Task prompt:
Nothing but the lines below between the line holding "rw [swap3_01' f (E 0 2) (E 2 0) (E 1" and the line holding "rw [swap3_02' f (E 0 2) (E 1 2) (E 2 0)]", inclusive, should appear in the answer, each set down exactly.

Exercise data:
──────────

variable {𝒟} in
/-- **A relative `3`-cochain is the `threeCochain` of its two highest-weight values `f(T₂)`, `f(T₁)`.**
[cite: BorelWallach2000, I §1.2 (1), VI Lemma 4.9] -/
theorem eq_threeCochain {f : Cochain ℂ gl3 𝒟.V 3} (hf : f ∈ 𝒟.relCochain 3) :
    f = 𝒟.threeCochain (f ![E 0 2, E 1 2, E 2 1]) (f ![E 0 2, E 2 0, E 2 1]) := by
  obtain ⟨d3, d0⟩ := three_descent hf
  have p1 : f ![E 0 2, E 2 0, E 1 2] = -f ![E 0 2, E 1 2, E 2 0] := by
    rw [swap3_12' f (E 0 2) (E 1 2) (E 2 0)]
  have p2 : f ![E 0 2, E 2 1, E 1 2] = -f ![E 0 2, E 1 2, E 2 1] := by
    rw [swap3_12' f (E 0 2) (E 1 2) (E 2 1)]
  have p3 : f ![E 0 2, E 2 1, E 2 0] = -f ![E 0 2, E 2 0, E 2 1] := by
    rw [swap3_12' f (E 0 2) (E 2 0) (E 2 1)]
  have p4 : f ![E 1 2, E 0 2, E 2 0] = -f ![E 0 2, E 1 2, E 2 0] := by
    rw [swap3_01' f (E 0 2) (E 1 2) (E 2 0)]
  have p5 : f ![E 1 2, E 0 2, E 2 1] = -f ![E 0 2, E 1 2, E 2 1] := by
    rw [swap3_01' f (E 0 2) (E 1 2) (E 2 1)]
  have p6 : f ![E 1 2, E 2 0, E 0 2] = f ![E 0 2, E 1 2, E 2 0] := by
    rw [swap3_02' f (E 0 2) (E 2 0) (E 1 2), swap3_12' f (E 0 2) (E 1 2) (E 2 0), neg_neg]
  have p7 : f ![E 1 2, E 2 1, E 0 2] = f ![E 0 2, E 1 2, E 2 1] := by
    rw [swap3_02' f (E 0 2) (E 2 1) (E 1 2), swap3_12' f (E 0 2) (E 1 2) (E 2 1), neg_neg]
  have p8 : f ![E 1 2, E 2 1, E 2 0] = -f ![E 1 2, E 2 0, E 2 1] := by
    rw [swap3_12' f (E 1 2) (E 2 0) (E 2 1)]
  have p9 : f ![E 2 0, E 0 2, E 1 2] = f ![E 0 2, E 1 2, E 2 0] := by
    rw [swap3_01' f (E 0 2) (E 2 0) (E 1 2), swap3_12' f (E 0 2) (E 1 2) (E 2 0), neg_neg]
  have p10 : f ![E 2 0, E 0 2, E 2 1] = -f ![E 0 2, E 2 0, E 2 1] := by
    rw [swap3_01' f (E 0 2) (E 2 0) (E 2 1)]
  have p11 : f ![E 2 0, E 1 2, E 0 2] = -f ![E 0 2, E 1 2, E 2 0] := by
    rw [swap3_02' f (E 0 2) (E 1 2) (E 2 0)]
  have p12 : f ![E 2 0, E 1 2, E 2 1] = -f ![E 1 2, E 2 0, E 2 1] := by
    rw [swap3_01' f (E 1 2) (E 2 0) (E 2 1)]
  have p13 : f ![E 2 0, E 2 1, E 0 2] = f ![E 0 2, E 2 0, E 2 1] := by
    rw [swap3_02' f (E 0 2) (E 2 1) (E 2 0), swap3_12' f (E 0 2) (E 2 0) (E 2 1), neg_neg]
  have p14 : f ![E 2 0, E 2 1, E 1 2] = f ![E 1 2, E 2 0, E 2 1] := by
    rw [swap3_02' f (E 1 2) (E 2 1) (E 2 0), swap3_12' f (E 1 2) (E 2 0) (E 2 1), neg_neg]
  have p15 : f ![E 2 1, E 0 2, E 1 2] = f ![E 0 2, E 1 2, E 2 1] := by
    rw [swap3_01' f (E 0 2) (E 2 1) (E 1 2), swap3_12' f (E 0 2) (E 1 2) (E 2 1), neg_neg]
  have p16 : f ![E 2 1, E 0 2, E 2 0] = f ![E 0 2, E 2 0, E 2 1] := by
    rw [swap3_01' f (E 0 2) (E 2 1) (E 2 0), swap3_12' f (E 0 2) (E 2 0) (E 2 1), neg_neg]
  have p17 : f ![E 2 1, E 1 2, E 0 2] = -f ![E 0 2, E 1 2, E 2 1] := by
    rw [swap3_02' f (E 0 2) (E 1 2) (E 2 1)]
  have p18 : f ![E 2 1, E 1 2, E 2 0] = f ![E 1 2, E 2 0, E 2 1] := by
    rw [swap3_01' f (E 1 2) (E 2 1) (E 2 0), swap3_12' f (E 1 2) (E 2 0) (E 2 1), neg_neg]
  have p19 : f ![E 2 1, E 2 0, E 0 2] = -f ![E 0 2, E 2 0, E 2 1] := by
    rw [swap3_02' f (E 0 2) (E 2 0) (E 2 1)]
  have p20 : f ![E 2 1, E 2 0, E 1 2] = -f ![E 1 2, E 2 0, E 2 1] := by
    rw [swap3_02' f (E 1 2) (E 2 0) (E 2 1)]
  refine AlternatingMap.ext fun v => ?_
  have hv : v = ![v 0, v 1, v 2] := by
    funext j
    fin_cases j <;> rfl
  rw [hv, threeCochain_apply, ← d3, ← d0]
  generalize v 0 = y
  generalize v 1 = z
  generalize v 2 = w
  rw [slot_expand3 hf ![y, z, w] 0]
  simp only [upd3_0', Matrix.cons_val_zero]
  rw [slot_expand3 hf ![E 0 2, z, w] 1, slot_expand3 hf ![E 1 2, z, w] 1, slot_expand3 hf ![E 2 0, z, w] 1, slot_expand3 hf ![E 2 1, z, w] 1]
  simp only [upd3_1', Matrix.cons_val_one, self3_01', smul_zero, add_zero, zero_add]
  rw [slot_expand3 hf ![E 0 2, E 1 2, w] 2,
    slot_expand3 hf ![E 0 2, E 2 0, w] 2,
    slot_expand3 hf ![E 0 2, E 2 1, w] 2,
    slot_expand3 hf ![E 1 2, E 0 2, w] 2,
    slot_expand3 hf ![E 1 2, E 2 0, w] 2,
    slot_expand3 hf ![E 1 2, E 2 1, w] 2,
    slot_expand3 hf ![E 2 0, E 0 2, w] 2,
    slot_expand3 hf ![E 2 0, E 1 2, w] 2,
    slot_expand3 hf ![E 2 0, E 2 1, w] 2,
    slot_expand3 hf ![E 2 1, E 0 2, w] 2,
    slot_expand3 hf ![E 2 1, E 1 2, w] 2,
    slot_expand3 hf ![E 2 1, E 2 0, w] 2]
  simp only [upd3_2', Matrix.cons_val_zero, Matrix.cons_val_two, Matrix.tail_cons, Matrix.head_cons,
    self3_02', self3_12', p1, p2, p3, p4, p5, p6, p7, p8, p9, p10, p11, p12, p13, p14, p15, p16, p17, p18, p19, p20, smul_zero, add_zero, smul_neg]
  module

/-- **`C³(𝔤, 𝔨; V) ≅ {hw vectors of type (2,3)} × {hw vectors of type (2,-3)}`** (`= Hom_𝔨(Λ³𝔭, V)`,
`Λ³𝔭 = F_{1,0} ⊕ F_{0,1}`), `f ↦ (f(E₀₂,E₁₂,E₂₁), f(E₀₂,E₂₀,E₂₁))`. [cite: BorelWallach2000, I §1.2 (1), VI 4.8 (5)] -/
def relCochainThreeEquiv : 𝒟.relCochain 3 ≃ₗ[ℂ] (𝒟.hwSpace 2 3 × 𝒟.hwSpace 2 (-3)) where
  toFun f := (⟨f.1 ![E 0 2, E 1 2, E 2 1], apply_T2_mem_hwSpace f.2⟩, ⟨f.1 ![E 0 2, E 2 0, E 2 1], apply_T1_mem_hwSpace f.2⟩)
  map_add' _ _ := rfl
  map_smul' _ _ := rfl
  invFun w := ⟨𝒟.threeCochain w.1.1 w.2.1, threeCochain_mem w.1.2 w.2.2⟩
  left_inv f := Subtype.ext (eq_threeCochain f.2).symm
  right_inv w := by
    refine Prod.ext ?_ ?_ <;> apply Subtype.ext <;> simp [threeCochain_apply]

open Classical in
/-- **`dim C³(𝔤, 𝔨; V) = [(2,3) ∈ S] + [(2,-3) ∈ S]`**. [cite: BorelWallach2000, VI 4.8 (5), Thm 4.11 (11)] -/
theorem finrank_relCochain_three :
    finrank ℂ (𝒟.relCochain 3) =
      (if ((2 : ℤ), (3 : ℤ)) ∈ 𝒟.S then 1 else 0) + (if ((2 : ℤ), (-3 : ℤ)) ∈ 𝒟.S then 1 else 0) := by
  rw [LinearEquiv.finrank_eq 𝒟.relCochainThreeEquiv, Module.finrank_prod, finrank_hwSpace, finrank_hwSpace]

end SU21Datum

end Literature.RepresentationTheory.Kovacevic2021
import Mathlib
import Summits.Ventures.HodgeRepro.Tier4.Common.RowWeights
import Summits.Ventures.HodgeRepro.Tier4.Common.LocalCoordinatesConj

/-!
# Tier4/Line4/ArchSeesawBridge — the binders of `d3CoeffData'_archWitness(')_of_fourier` from display (7a)'s OWN binders
at the seesaw instance: the place `w₀ = InfinitePlace.mk φ` below the embedding `φ = τ₀ ∘ algebraMap`, the `U(1,1)` signs
`ha1` / `ha3` at `w₀` from `_hpos`, the branch `he` from `_he` / `_he'` and `lam ≠ 0`, and the real-place reading of `adToC`

Blind re-derivation cell `pub-hodge-repro`, Tier 4 (README §9–§10), seat t4-L1-p5 (prover, gen 5; plan-4 g5 S15435 «the
SEESAW INSTANCE of `hchi'`/`hall` — which of the `…_of_fourier` binders follow from the skeleton's `_ha`/`_hpos`/`hcm`/`_hiso` at
`seesawPlane`, which do not — a typed list» and the v0.41 carry-list (d) S15456).  Target tree path
`lean/Summits/Ventures/HodgeRepro/Tier4/Line4/ArchSeesawBridge.lean`.  On typer-2's `Common/RowWeights` (`adToC`,
`adToC_algebraMap`) and Mathlib's `InfinitePlace` API (`embedding_mk_eq_of_isReal`, `isReal_mk_iff`,
`Completion.extensionEmbedding_coe`); no printed input.

THE MATCHING (LINE L4 v0.40 L1301ff, the binders of `l4_d3CoeffData`, against `d3CoeffData'_archWitness(')_of_fourier`):
* `W` — `seesawPlane q a g g' hgg' hg'g hgΩ = (mixedRow q (a 0) (a 2)).withTransportedTorus g g' hgg' hg'g hgΩ` by `rfl`;
* `[S.μ.IsHaarMeasure]` at `S := Setting.ofAdelicData W R μ DG fdG compG compT compT'` — `S.μ = μ` definitionally
  (`inferInstanceAs (μ.IsHaarMeasure)`, the wall's own `haveI` pattern);
* `[CompactSpace (torusInf' W)]` — the skeleton's `compactSpace_torusInf'_seesaw q a g g' hgg' hg'g hgΩ _ha lam _hlam _hiso hcm`;
* `[νinf'.IsHaarMeasure]` at `νinf' := haarInf' …` — `haarInf'_isHaar`;
* `hall : ∀ w, w.IsReal ∧ IsCMAt q w` — `fun w => ⟨IsTotallyReal.isReal w, l4_isCMAt q _hq w⟩`;
* `ha1 : 0 < (adToC w₀ (algebraMap k (Ad k) (a 1))).re`, `ha3 : (adToC w₀ (algebraMap k (Ad k) (-1 * a 3))).re < 0` at
  `w₀ = InfinitePlace.mk φ`, `φ := d.τ₀.comp (algebraMap (kOf E) E)` — **`ha1_of_pos` / `ha3_of_pos`** below from
  `_hpos 1` / `_hpos 3` (`adToC (mk φ) (algebraMap x) = φ x` at a real place: `adToC_algebraMap_mk_of_isReal`);
* `he : eP′ w₀ = eM′ w₀ + 3` (holomorphic branch) or `eM′ w₀ = eP′ w₀ + 3` (antiholomorphic) — **`he_of_he'`** below from
  `_he`, `_he'` and `(φ lam).re ≠ 0` (**`re_ne_zero_of_isReal`**: `lam ≠ 0`, `φ` real);
* `hchi' : ∀ w, ChiMatchesAt' W q w g g' (eP′ w) (eM′ w) R.chi'` — `_hchi'` VERBATIM;
* `γ₀` — the line's rational regular `γ₀` (the display's `∃ γ₀, IsLinRegular γ₀ ∧ …`);
* NOT from the binders (the support lemma's DISPLAYED hypotheses, plan-4's ruling S15435): `hdef` (definite at every
  `w′ ≠ w₀` — from TargetV3 L175 `IsDefinite (H.map τ)` in the bridge wall, never assumed), `(μinf) [μinf.IsHaarMeasure]` +
  `hinf` (the `G_∞`-Haar measure and the `L¹` print), `hF` (the `T_∞`-Fourier coefficient at `γ₀`), `hpseudo` / `hpseudo'`.

WHAT IS PROVED (kernel, no print): `adToC_algebraMap_eq_embedding`, `adToC_algebraMap_mk_of_isReal`,
`im_eq_zero_of_isReal`, `re_ne_zero_of_isReal`, `ha1_of_pos`, `ha3_of_pos`, `he_of_he'`.  Nothing here says anything about
the status of the Hodge conjecture for CM abelian varieties, which is NOT proved (HC_CM is NOT proved by anyone in this
repository).
-/

set_option autoImplicit false

noncomputable section

namespace Summit.Ventures.HodgeRepro.Tier4.Line4

open Summit.Ventures.HodgeRepro.Tier4.Common NumberField

section Bridge

variable {k : Type} [Field k] [NumberField k]

/-- `adToC w (algebraMap k (Ad k) x) = w.embedding x` (the principal adele read at `w` is the embedding). -/
theorem adToC_algebraMap_eq_embedding (w : InfinitePlace k) (x : k) :
    adToC w (algebraMap k (Ad k) x) = w.embedding x := by
  rw [adToC_algebraMap, InfinitePlace.Completion.algebraMap_apply, InfinitePlace.Completion.extensionEmbedding_coe,
    ← WithAbs.equiv_symm_apply, RingEquiv.apply_symm_apply]

/-- at the place `mk φ` of a REAL embedding `φ`, the principal adele reads as `φ x`. -/
theorem adToC_algebraMap_mk_of_isReal (φ : k →+* ℂ) (hφ : ComplexEmbedding.IsReal φ) (x : k) :
    adToC (InfinitePlace.mk φ) (algebraMap k (Ad k) x) = φ x := by
  rw [adToC_algebraMap_eq_embedding, InfinitePlace.embedding_mk_eq_of_isReal hφ]

omit [NumberField k] in
/-- a real embedding takes real values: `(φ x).im = 0`. -/
theorem im_eq_zero_of_isReal (φ : k →+* ℂ) (hφ : ComplexEmbedding.IsReal φ) (x : k) : (φ x).im = 0 := by
  rw [← ComplexEmbedding.IsReal.coe_embedding_apply hφ x, Complex.ofReal_im]

omit [NumberField k] in
/-- a real embedding is injective with real values: `x ≠ 0 → (φ x).re ≠ 0`. -/
theorem re_ne_zero_of_isReal (φ : k →+* ℂ) (hφ : ComplexEmbedding.IsReal φ) {x : k} (hx : x ≠ 0) :
    (φ x).re ≠ 0 := by
  intro h0
  have him := im_eq_zero_of_isReal φ hφ x
  have hz : φ x = 0 := Complex.ext h0 him
  exact hx ((map_eq_zero φ).1 hz)

/-- **`ha1` from `_hpos`**: `0 < (φ (a 1)).re` gives `0 < (adToC (mk φ) (algebraMap k (Ad k) (a 1))).re`. -/
theorem ha1_of_pos (φ : k →+* ℂ) (hφ : ComplexEmbedding.IsReal φ) (a : Fin 4 → k)
    (hpos : ∀ i, 0 < (φ (a i)).re) :
    0 < (adToC (InfinitePlace.mk φ) (algebraMap k (Ad k) (a 1))).re := by
  rw [adToC_algebraMap_mk_of_isReal φ hφ]
  exact hpos 1

/-- **`ha3` from `_hpos`**: `0 < (φ (a 3)).re` gives `(adToC (mk φ) (algebraMap k (Ad k) (-1 * a 3))).re < 0`. -/
theorem ha3_of_pos (φ : k →+* ℂ) (hφ : ComplexEmbedding.IsReal φ) (a : Fin 4 → k)
    (hpos : ∀ i, 0 < (φ (a i)).re) :
    (adToC (InfinitePlace.mk φ) (algebraMap k (Ad k) (-1 * a 3))).re < 0 := by
  rw [adToC_algebraMap_mk_of_isReal φ hφ, map_mul, map_neg, map_one, neg_one_mul, Complex.neg_re]
  exact neg_neg_of_pos (hpos 3)

omit [Field k] [NumberField k] in
/-- **the branch from `_he` / `_he'`**: with `r ≠ 0` (the real part of `τ₀ lam`, `lam ≠ 0`), `p − m = ±3` and
`_he' : (0 < r → p′ − m′ = p − m) ∧ (r < 0 → p′ − m′ = −(p − m))` give `p′ = m′ + 3 ∨ m′ = p′ + 3`. -/
theorem he_of_he' {p m p' m' : ℤ} {r : ℝ} (hr : r ≠ 0) (he : p - m = 3 ∨ p - m = -3)
    (he' : (0 < r → p' - m' = p - m) ∧ (r < 0 → p' - m' = -(p - m))) :
    p' = m' + 3 ∨ m' = p' + 3 := by
  rcases lt_or_gt_of_ne hr with hneg | hpos
  · have h := he'.2 hneg
    rcases he with h3 | h3 <;> omega
  · have h := he'.1 hpos
    rcases he with h3 | h3 <;> omega

end Bridge

end Summit.Ventures.HodgeRepro.Tier4.Line4

end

──────────

Answer to this task:
    rw [swap3_01' f (E 0 2) (E 2 0) (E 1 2), swap3_12' f (E 0 2) (E 1 2) (E 2 0), neg_neg]
  have p10 : f ![E 2 0, E 0 2, E 2 1] = -f ![E 0 2, E 2 0, E 2 1] := by
    rw [swap3_01' f (E 0 2) (E 2 0) (E 2 1)]
  have p11 : f ![E 2 0, E 1 2, E 0 2] = -f ![E 0 2, E 1 2, E 2 0] := by
    rw [swap3_02' f (E 0 2) (E 1 2) (E 2 0)]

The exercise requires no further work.